Katsuhiko Okano <okano.katsuhiko@oss.ntt.co.jp> writes:

(A) The algorithm which replaces a buffer is bad.
A time stamp does not become new until swapout completes
the swapout page.
If access is during swap at other pages, the swapout page will be
in the state where it is not used most,
It is again chosen as the page for swapout.
(When work load is high)

The following is the patch.

I'm confused ... is this patch being proposed for inclusion? I
understood your previous message to say that it didn't help much.

The patch is buggy as posted, because it will try to do this:
if (shared->page_status[bestslot] == SLRU_PAGE_CLEAN)
return bestslot;
while bestslot could still be -1.

I see your concern about multiple processes selecting the same buffer
for replacement, but what will actually happen is that all but the first
will block for the first one's I/O to complete using SimpleLruWaitIO,
and then all of them will repeat the outer loop and recheck what to do.
If they were all trying to swap in the same page this is actually
optimal. If they were trying to swap in different pages then the losing
processes will again try to initiate I/O on a different buffer. (They
will pick a different buffer, because the guy who got the buffer will
have done SlruRecentlyUsed on it before releasing the control lock ---
so I don't believe the worry that we get a buffer thrash scenario here.
Look at the callers of SlruSelectLRUPage not just the function itself.)

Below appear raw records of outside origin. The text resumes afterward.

/-- `(L − iξ)^{-k} → 0` as `ξ → −∞` (`k ≥ 1`). [folklore] -/
private theorem tendsto_cayleyInvPow_atBot {L : ℝ} (hL : 0 < L) {k : ℕ} (hk : 1 ≤ k) :
    Tendsto (fun ξ : ℝ => (((L : ℂ) - I * ξ) ^ k)⁻¹) atBot (𝓝 0) := by
  refine squeeze_zero_norm' ?_ (tendsto_inv_atTop_zero.comp tendsto_abs_atBot_atTop)
  filter_upwards [eventually_le_atBot (-1 : ℝ)] with ξ hξ
  have hw := cayleyDen_ne_zero hL ξ
  have hnorm : 0 < ‖(L : ℂ) - I * ξ‖ := norm_pos_iff.2 hw
  have hξ' : 1 ≤ |ξ| := by rw [abs_of_nonpos (by linarith)]; linarith
  have hge : |ξ| ≤ ‖(L : ℂ) - I * ξ‖ := abs_le_norm_cayleyDen L ξ
  rw [Function.comp_apply, norm_inv, norm_pow, ← inv_pow]
  calc ‖(L : ℂ) - I * ξ‖⁻¹ ^ k ≤ ‖(L : ℂ) - I * ξ‖⁻¹ ^ 1 :=
        pow_le_pow_of_le_one (inv_nonneg.2 hnorm.le) (inv_le_one_of_one_le₀ (hξ'.trans hge)) hk
    _ ≤ |ξ|⁻¹ := by
        rw [pow_one]
        exact (inv_le_inv₀ hnorm (by linarith)).2 hge

/-- Derivative of the imaginary part: `(Im w^{-k})′ = k · Re w^{-(k+1)}`. [folklore] -/
private theorem hasDerivAt_cayleyInvPow_im {L : ℝ} (hL : 0 < L) (k : ℕ) (ξ : ℝ) :
    HasDerivAt (fun ξ : ℝ => ((((L : ℂ) - I * ξ) ^ k)⁻¹).im)
      (k * ((((L : ℂ) - I * ξ) ^ (k + 1))⁻¹).re) ξ := by
  have h := Complex.imCLM.hasFDerivAt.comp_hasDerivAt ξ (hasDerivAt_cayleyInvPow hL k ξ)
  refine h.congr_deriv ?_
  simp [Complex.mul_im, Complex.mul_re]

/-- Derivative of the real part: `(Re w^{-k})′ = −k · Im w^{-(k+1)}`. [folklore] -/
private theorem hasDerivAt_cayleyInvPow_re {L : ℝ} (hL : 0 < L) (k : ℕ) (ξ : ℝ) :
    HasDerivAt (fun ξ : ℝ => ((((L : ℂ) - I * ξ) ^ k)⁻¹).re)
      (-(k * ((((L : ℂ) - I * ξ) ^ (k + 1))⁻¹).im)) ξ := by
  have h := Complex.reCLM.hasFDerivAt.comp_hasDerivAt ξ (hasDerivAt_cayleyInvPow hL k ξ)
  refine h.congr_deriv ?_
  simp [Complex.mul_im, Complex.mul_re]

/-- Mean zero of the real part: `∫_ℝ Re (L − iξ)^{-k} dξ = 0` for `k ≥ 2` (it is the derivative of the
decaying function `Im (L − iξ)^{-(k−1)}/(k−1)`). [folklore] -/
private theorem integral_cayleyInvPow_re {L : ℝ} (hL : 0 < L) {k : ℕ} (hk : 2 ≤ k) :
    ∫ ξ : ℝ, ((((L : ℂ) - I * ξ) ^ k)⁻¹).re = 0 := by
  obtain ⟨j, rfl⟩ : ∃ j, k = j + 1 := ⟨k - 1, by omega⟩
  have hj : 1 ≤ j := by omega
  have hj0 : (j : ℝ) ≠ 0 := by exact_mod_cast (by omega : j ≠ 0)
  have hint : Integrable fun ξ : ℝ => (j : ℝ) * ((((L : ℂ) - I * ξ) ^ (j + 1))⁻¹).re :=
    (integrable_cayleyInvPow_re hL hk).const_mul _
  have hbot : Tendsto (fun ξ : ℝ => ((((L : ℂ) - I * ξ) ^ j)⁻¹).im) atBot (𝓝 0) := by
    have h := (Complex.continuous_im.tendsto (0 : ℂ)).comp (tendsto_cayleyInvPow_atBot hL hj)
    rw [Complex.zero_im] at h
    exact h
  have htop : Tendsto (fun ξ : ℝ => ((((L : ℂ) - I * ξ) ^ j)⁻¹).im) atTop (𝓝 0) := by
    have h := (Complex.continuous_im.tendsto (0 : ℂ)).comp (tendsto_cayleyInvPow_atTop hL hj)
    rw [Complex.zero_im] at h
    exact h
  have h := integral_of_hasDerivAt_of_tendsto (fun ξ => hasDerivAt_cayleyInvPow_im hL j ξ) hint hbot htop
  rw [integral_const_mul, sub_zero] at h
  exact (mul_eq_zero.1 h).resolve_left hj0

/-- Mean zero of the imaginary part: `∫_ℝ Im (L − iξ)^{-k} dξ = 0` for `k ≥ 2`. [folklore] -/
private theorem integral_cayleyInvPow_im {L : ℝ} (hL : 0 < L) {k : ℕ} (hk : 2 ≤ k) :
    ∫ ξ : ℝ, ((((L : ℂ) - I * ξ) ^ k)⁻¹).im = 0 := by
  obtain ⟨j, rfl⟩ : ∃ j, k = j + 1 := ⟨k - 1, by omega⟩
  have hj : 1 ≤ j := by omega
  have hj0 : (j : ℝ) ≠ 0 := by exact_mod_cast (by omega : j ≠ 0)
  have hint : Integrable fun ξ : ℝ => -((j : ℝ) * ((((L : ℂ) - I * ξ) ^ (j + 1))⁻¹).im) :=
    ((integrable_cayleyInvPow_im hL hk).const_mul _).neg
  have hbot : Tendsto (fun ξ : ℝ => ((((L : ℂ) - I * ξ) ^ j)⁻¹).re) atBot (𝓝 0) := by
    have h := (Complex.continuous_re.tendsto (0 : ℂ)).comp (tendsto_cayleyInvPow_atBot hL hj)
    rw [Complex.zero_re] at h
    exact h
  have htop : Tendsto (fun ξ : ℝ => ((((L : ℂ) - I * ξ) ^ j)⁻¹).re) atTop (𝓝 0) := by
    have h := (Complex.continuous_re.tendsto (0 : ℂ)).comp (tendsto_cayleyInvPow_atTop hL hj)
    rw [Complex.zero_re] at h
    exact h
  have h := integral_of_hasDerivAt_of_tendsto (fun ξ => hasDerivAt_cayleyInvPow_re hL j ξ) hint hbot htop
  rw [integral_neg, integral_const_mul, sub_zero, neg_eq_zero] at h
  exact (mul_eq_zero.1 h).resolve_left hj0

/-! ### Two bookkeeping lemmas for the symmetric Hilbert integrand -/

/-- If the symmetric integrand of `f` at `x` is integrable on `(0,∞)`, so is that of `c·f`. [folklore] -/
private theorem integrableOn_symmIntegrand_const_mul {f : ℝ → ℝ} {x : ℝ} (c : ℝ)
    (hint : IntegrableOn (fun t => (f (x - t) - f (x + t)) / t) (Ioi 0)) :
    IntegrableOn (fun t => (c * f (x - t) - c * f (x + t)) / t) (Ioi 0) := by
  refine IntegrableOn.congr_fun (hint.const_mul c) (fun t _ => ?_) measurableSet_Ioi
  ring

/-- If `f` is integrable and its symmetric integrand at `x` is integrable on `(0,∞)`, then so is the symmetric
integrand of `y ↦ y·f(y)` (it equals `x·(f(x−t) − f(x+t))/t − (f(x−t) + f(x+t))`). [folklore] -/
private theorem integrableOn_symmIntegrand_mul_id {f : ℝ → ℝ} {x : ℝ} (hf : Integrable f)
    (hint : IntegrableOn (fun t => (f (x - t) - f (x + t)) / t) (Ioi 0)) :
    IntegrableOn (fun t => ((x - t) * f (x - t) - (x + t) * f (x + t)) / t) (Ioi 0) := by
  have hA : Integrable (fun t => f (x - t)) := hf.comp_sub_left x
  have hB : Integrable (fun t => f (x + t)) := hf.comp_add_left x
  refine IntegrableOn.congr_fun ((hint.const_mul x).sub (hA.add hB).integrableOn) (fun t ht => ?_)
    measurableSet_Ioi
  have ht0 : t ≠ 0 := ne_of_gt ht
  simp only [Pi.add_apply, Pi.sub_apply]
  field_simp
  ring
import Literature.RingTheory.NoetherNormalization.SeparableNagata
import HarnessLib

/-!
# Separable Noether normalisation over a perfect field

Topic `Literature/RingTheory/NoetherNormalization`.  **Theorem** (Nagata, *Local Rings*,
(39.11); Huneke–Swanson, *Integral Closure*, Thm. 4.2.2, last assertion; Eisenbud, Cor. 16.18):
if `K` is a PERFECT field and `B = K[x_1, …, x_n]` is a domain, there are algebraically
independent `y_1, …, y_e ∈ B` with `B` integral over `K[y]` AND `Frac B` separable over `K(y)`.

We prove it for a finite family `x : Fin n → B` in a `K`-domain `B` embedded in a field `L`
(`exists_isIntegral_isSeparable_adjoin`): there are algebraically independent
`y_1, …, y_e ∈ K[x]` with every `x_i` integral over `K[y]` and separable over the subfield
`K(y) ⊆ L`.  Induction on `n`; the step (`SeparableNagata.lean`): a relation `f(x) = 0` of
minimal total degree is irreducible with some exponent prime to `p` (Mathlib's
`MvPolynomial.exists_mem_support_not_dvd_of_forall_totalDegree_le`, fed by
`linearIndepOn_pow_of_perfectField`), hence `∂f/∂X_i ≠ 0`, hence `(∂f/∂X_i)(x) ≠ 0` by
minimality (`totalDegree_pderiv_lt`); the power shear with base `N = p (deg f + 2)` centred at
that variable makes `x_i` integral over the sheared rest `z` with an integral equation whose
derivative at `x_i` is a unit times `(∂f/∂X_i)(x) ≠ 0`, so `x_i` is separable over `K(z)`;
the inductive hypothesis normalises `z`, and separability climbs the tower
`K(y) ⊆ K(y)(z) ⊆ K(y)(z)(x_i) ∋ x_j`.  In characteristic `0` separability is automatic.

* `totalDegree_pderiv_lt`, `pderiv_ne_zero_of_not_dvd`, `linearIndepOn_pow_of_perfectField` —
  the auxiliary facts just mentioned;
* `exists_isIntegral_isSeparable_adjoin` — the theorem.

Consumer: `Literature/RingTheory/CohomologyAnnihilator/AffineDomainAnnihilator.lean`
(Iyengar–Takahashi, Thm. 3.6 over perfect fields: `ca^{dim B + 1}(B) ≠ 0`).

## References

* C. Huneke, I. Swanson, *Integral Closure of Ideals, Rings, and Modules* (2006), Thm. 4.2.2.
  [HunekeSwanson2006]
* R. Hartshorne, *Algebraic Geometry* (1977), Ch. I Thm. 4.8A (separating transcendence bases
  over perfect fields). [Hartshorne1977]
-/

noncomputable section
import Mathlib
import Summits.MatrixMultiplication.MatrixMultiplication.Theses.HiddenToeplitzCorners
import Summits.MatrixMultiplication.MatrixMultiplication.Theorems.HiddenToeplitzCornersHiddenCornersStubInstance
import Summits.MatrixMultiplication.MatrixMultiplication.Theorems.HiddenToeplitzCornersHiddenCornersStubTransfer

/-!
# Crux `HiddenCorners` (stmt-MatrixMultiplication-7492) — line `ApolarSketch`, lead a1's skeleton (shape A), v3

The honest (δ = 2, split d = 1) face of the crux, read through the flip `J` as a HANKEL pencil
`H_W(X) i j = tr (X * W (i + j))` (symbol `k ↦ tr (X * W k)`, `k < 2N - 1`).

* `stub_instance` — LANDED (p113538, `Theorems/HiddenToeplitzCornersHiddenCornersStubInstance.lean`): per-instance
  packaging `T a b i j := W (i + (N - 1 - j)) b a`, split Stein identity with `d = 1`, sparsity `Σ_k nnz (W k)`,
  `det T(X) = 0 ↔ det H_W(X) = 0`.
* `stub_transfer` — LANDED (p112572, `Theorems/HiddenToeplitzCornersHiddenCornersStubTransfer.lean`): the ε / `∃ᶠ`
  bookkeeping from the instance statement and C⁺(δ = 2) to the body of `HiddenCorners`.
* `stub_honest` — C⁺(δ = 2) = `HonestHankelCorners`, inlined: the load-bearing existence statement, OPEN and believed
  FALSE for `r ≥ 3`: see Cruxes/HiddenCorners/HonestHankelNoGo.md (Theorems A, B, E, F, G, H: ruling, bi-ruling and
  low-rank mechanisms are impossible for every `r ≥ 3` and every `N`; any honest `r = 3` witness needs `N ≥ 9`; any
  honest witness needs `N ≥ r²`) and the landed negative-side helpers `honest_sq_le` (p115023) and
  `hankel_coprime_kernel`.

`HiddenCorners_of` composes the three stubs into the crux BY NAME and is sorry-free modulo `stub_honest`.
-/

set_option linter.dupNamespace false

namespace Summit.MatrixMultiplication.MatrixMultiplication.Cruxes.HiddenCorners.ApolarSketch

open Summit.MatrixMultiplication.MatrixMultiplication.Theses.HiddenToeplitzCorners
open scoped BigOperators Matrix

/-- STUB 3 — C⁺(δ = 2), `HonestHankelCorners` inlined (the lead's stub): for every `ε > 0` and infinitely many `r`
there is an honest Hankel placement `W` of size `N ≤ r^(2+ε)`, vanishing beyond `2N - 2`, of total sparsity
`Σ_k nnz (W k) ≤ r^(2+ε)`, generically nonsingular and singular on every singular `X`. -/
theorem stub_honest :
    ∀ ε : ℝ, 0 < ε → ∃ᶠ r : ℕ in Filter.atTop, ∃ N : ℕ, (N : ℝ) ≤ (r : ℝ) ^ (2 + ε) ∧
      ∃ W : ℕ → Matrix (Fin r) (Fin r) ℂ, (∀ k, 2 * N - 1 ≤ k → W k = 0) ∧
        (((∑ k ∈ Finset.range (2 * N - 1),
            (Finset.univ.filter fun p : Fin r × Fin r => W k p.1 p.2 ≠ 0).card : ℕ) : ℝ)
              ≤ (r : ℝ) ^ (2 + ε)) ∧
        (∃ X₀ : Matrix (Fin r) (Fin r) ℂ,
          (Matrix.of fun i j : Fin N => (X₀ * W ((i : ℕ) + (j : ℕ))).trace).det ≠ 0) ∧
        ∀ X : Matrix (Fin r) (Fin r) ℂ, X.det = 0 →
          (Matrix.of fun i j : Fin N => (X * W ((i : ℕ) + (j : ℕ))).trace).det = 0 := by
  sorry

/-- ASSEMBLY — the crux by name, sorry-free modulo `stub_honest`. -/
theorem HiddenCorners_of : HiddenCorners :=
  stub_transfer stub_instance stub_honest

end Summit.MatrixMultiplication.MatrixMultiplication.Cruxes.HiddenCorners.ApolarSketch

It's possible that letting different processes initiate I/O on different
buffers would be a win, but it might just result in excess writes,
depending on the relative probability of requests for the same page
vs. requests for different pages.

Also, I think the patch as posted would still cause processes to gang up
on the same buffer, it would just be a different one from before. The
right thing would be to locate the overall-oldest buffer and return it
if clean; otherwise to initiate I/O on the oldest buffer that isn't
either clean or write-busy, if there is one; otherwise just do WaitIO
on the oldest buffer. This would ensure that different processes try
to push different buffers to disk. They'd still go back and make their
decisions from the top after doing their I/O. Whether this is a win or
not is not clear to me, but at least it would attack the guessed-at
problem correctly.

regards, tom lane

#21Kevin Brown
kevin@sysexperts.com
In reply to: Tom Lane (#19)
Re: [PATCHES] LWLock statistics collector

Tom Lane wrote:

If I thought that average users would have a need for LWLock statistics,
I'd be more sympathetic to expending effort on a nice frontend for
viewing the statistics, but this is and always will be just a concern
for hardcore hackers ...

That may be true of the output, but that's not a very strong argument
against making it much easier to gather and display the LWLock
statistics. I can easily imagine the patch be a useful performance
troubleshooting tool in a high load environment. Depends on how
easy/intrusive it is to enable/use the stderr method on a production
system, though, as well as how much of a performance impact the
measurements have on overall operation...

--
Kevin Brown kevin@sysexperts.com

#22ITAGAKI Takahiro
itagaki.takahiro@oss.ntt.co.jp
In reply to: Tom Lane (#19)
Re: LWLock statistics collector

Tom Lane <tgl@sss.pgh.pa.us> wrote:

This seems fairly invasive, as well as confused about whether it's an
#ifdef'able thing or not. You can't have system views and pg_proc
entries conditional on a compile-time #ifdef, so in a default build
we would have a lot of nonfunctional cruft exposed to users.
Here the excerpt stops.